import Summits.QuantumFields.YangMills.Theorems.BalabanUVNodesN07SplitClauseHeadKnit
import Summits.QuantumFields.YangMills.Theorems.BalabanUVNodesK0HalvingStepOfCoreGuardedChain
import Summits.QuantumFields.YangMills.Theorems.BalabanUVNodesN07SplitClauseLevelRaising
import Summits.QuantumFields.YangMills.Theorems.BalabanUVNodesN07DatumGauge152GuardedBox
import HarnessLib

/-!
# N07 [B11] (= [15] = [Balaban1985Variational]) Sect. F, road of record R0′, S6 HEAD: **THE KNIT WITH RANGED LETTER HYPOTHESES** — FILE 5's knit and FILE 6's V20-G stub-1
# shape RE-STATED with `HLETTERS` ∕ `HBUDGET` asked ONLY IN THE TOKEN's RANGE `0 < δ_j ≤ a₁`, `B₃δ_j ≤ ε_j ≤ a₀` (the editions of record for consumers; FILE 5∕6's unranged
# hypotheses remain valid but force letter functions to be defined off-range — a located wart of this seat's own FILE 5, repaired here); AND with `HCHART` asked ONLY AT CLEAN
# DATUMS (print p. 300; n07-e LOCATED-INWARD-DATUM) through n07-e's level-raising reduction `N07SplitClauseLevelRaising.datumGaugeSplitTopStepCoreG_of_clean` (p639318) and
# n07-w3's BOX-keyed guarded S3 door — THE EDITIONS OF RECORD of the knit and of the V20-G stub-1 shape

Cell `pub-ymgap`, width seat `pub-ymgap-dag-n07-w4` g4 (sub-target S6 = the HEAD), CLAIM-7 ∕ INTENT-7 (cell bus).  `--kind proof --supports stmt-QuantumFields-27364 --as helper`
(K1⁹ per dag-lead KEY MAP v2); count-neutral; def-free.  [15] = [Balaban1985Variational]; [6] = [Balaban1985RegularSpaces]; [4] = [Balaban1984PropagatorsII].

THE POINT (LOCATED-UNRANGED-BUDGET, self-located).  FILE 5 (p633893) `datumGaugeSplitTopStepCoreG_of_prop6P_of_chart` and FILE 6 (p636413) quantify `HLETTERS` and `HBUDGET`
over ALL letter sequences `ε δ : ℕ → ℝ` and levels `j`; but `HBUDGET` asks thresholds `t₂ > ¼M′·max{…} ≥ 0`, `t₃ > 0`, `t_∂ > 0` with `t₁ + (t₂ + t_∂) + t₃ ≤ Cδ_j + θε_j + Qε_j²`,
which at `δ_j = ε_j = 0` forces `t₁(ε, δ, j) < 0` — satisfiable only by letter functions doctored off the token's range.  Inside the token the letters are only ever read at
levels `j ≤ k` where `0 < δ_j ≤ a₁` and `B₃δ_j ≤ ε_j ≤ a₀` hold (the token's own range binders).  THIS FILE restates the knit and the stub-1 shape with the four range facts as
antecedents of `HLETTERS` and `HBUDGET` (everything else byte-for-byte as in FILE 5∕6; proofs = FILE 5∕6's with the range facts read off the token's `hδ`∕`hε` at the datum's
level), so that the budget can be discharged by honest affine letters (`Cδ + θε + Qε²` shapes) — the editions consumers should key on.

WHAT IS PROVED (sorry-free; no definition; axioms standard).  ★★★ `datumGaugeSplitTopStepCoreG_of_prop6P_of_chartR F N` (FILE 5's knit, ranged `HLETTERS`∕`HBUDGET`); ★★★
`prop8StepCoPGShape_of_prop6P_of_chartR F N` (FILE 6's V20-G stub-1 shape, ranged; via k0-s1-w3 `prop8RegSepTopStepG_of_datumGaugeSplitCoreG`).
HONEST SCOPE.  Count-neutral restatement-with-weaker-hypotheses of this seat's own FILE 5∕6 theorems (no other seat's declaration touched); [6] Prop. 6 (`hP6`), `HCHART`,
the ranged `HLETTERS`∕`HBUDGET`, `2L² ≤ B₃`, the smallness letters and `0 < a₀, a₁` are HYPOTHESES — displayed, NOT discharged, joint satisfiability at the record NOT claimed;
NO stub registered or closed; nothing of [15]∕[6]∕[4] ANALYSIS asserted; K0⁷ ∕ K1⁹ NOT closed; N07 ∕ N05 NOT discharged; counts unmoved (typed 28∕28 · discharged 5∕27); one finite
𝕋⁴ programme at fixed ε — the route closes the conditional finite-𝕋⁴ rung `BalabanLadder.UV` ONLY; the YM mass gap (Clay) is NOT proved by any of this; nothing continuum ∕ ℝ⁴
∕ OS.  No `sorry`, no `def`, no `instance`, no `notation`.

RELATED IN THE TREE, NOT DUPLICATED: FILE 5 `N07SplitClauseHeadKnit` ∕ FILE 6 `N07SplitClauseHeadStub1G` (the unranged editions — superseded for consumers by this file, kept);
FILE 3, n07-w3 g7 `N07DatumGauge152Guarded`, k0-s1-w3 `K0HalvingStepOfCoreGuardedChain`, g3 `N07LocalLettersCoreGuarded` (CONSUMED BY NAME as in FILE 5∕6).

References: [15] (144) p. 300, (157)–(159) pp. 302–303, (162)–(166) pp. 303–304, (168) p. 304, Prop. 8 p. 304; [6] Prop. 6 p. 99, (1.3)–(1.9) p. 77, (1.54) p. 85;
[4] (2.1)–(2.4) p. 224, Cor. 2.8 p. 249.
-/

set_option autoImplicit false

# # #

• Exercise directions
The lines to return run from the one containing "[4] (2.1)–(2.4) p. 224, Cor. 2.8 p. 249." through the last line of the material above. Please reproduce them exactly.

• Answer to this problem
[4] (2.1)–(2.4) p. 224, Cor. 2.8 p. 249.
-/

set_option autoImplicit false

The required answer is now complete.